I agree that children should have a certain degree of privacy, but fortunately for us it's never really been an issue where the computer is concerned...

I've just thought, this privacy thing works two ways, there's nothing to stop them reading all my posts on here. :D
My experience is almost identical to yours, Katharine. Our computer is also in a communal area (the living-room), so the person using it doesn't have total privacy. For example, I might be on it and my daughter will come over and talk to me and can see what I'm doing. But I'm not secretive about my interest in Enid Blyton/children's authors and other than this website I'm most likely to be emailing friends or relatives, reading an online newspaper or buying something we need as a family from a website, so I don't mind anyone seeing. We don't deliberately come and read over one another's shoulders but we do glance at the screen, so I can keep an eye on what my children are up to on the computer without monitoring their every move.
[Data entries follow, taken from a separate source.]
import Summits.Ventures.PercRepro.RankLevelSetRuleQElevenCertDefsLo2

/-!
# PercRepro — THE PARTIAL PRODUCTS OF THE LOWER CERTIFICATE OF THE FAMILY `k = 11` (p4, gen 25; C-044; paper §13.7): the two identities
`N^h·na + D^h·nb = P^h` (`h = E, F`; the lower convergent, eighths of the short factor), each one `ring` with the short half-factor on the left.
No `sorry`; axioms standard.
-/

namespace PercRepro

set_option maxHeartbeats 6400000 in
set_option maxRecDepth 16384 in
/-- The partial product identity E of the lower certificate: `N_19^E·na + D_19^E·nb` in `(q, m)` — the short part
(19 + 21 monomials) on the left of each product. -/
lemma eleven_lower_prodE (q m : ℚ) :
    cfNineteenN8E q m * naEleven q m + cfNineteenD8E q m * nbEleven q m = pLowerElevenE q m := by
  unfold cfNineteenN8E cfNineteenD8E naEleven nbEleven pLowerElevenE; ring

set_option maxHeartbeats 6400000 in
set_option maxRecDepth 16384 in
/-- The partial product identity F of the lower certificate: `N_19^F·na + D_19^F·nb` in `(q, m)` — the short part
(20 + 20 monomials) on the left of each product. -/
lemma eleven_lower_prodF (q m : ℚ) :
    cfNineteenN8F q m * naEleven q m + cfNineteenD8F q m * nbEleven q m = pLowerElevenF q m := by
  unfold cfNineteenN8F cfNineteenD8F naEleven nbEleven pLowerElevenF; ring

end PercRepro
My daughter has a mobile phone but it's not one that connects to the internet, though she can take photos. As for mine, it's a basic model and I can't do anything on it except phone and text.

Re: Pointless Registration

Posted: 24 May 2012, 11:05
by lwindrush
Anita
"it's a basic model and I can't do anything on it except phone"

My phone has a compass, so when I make a call I know what direction I'm facing.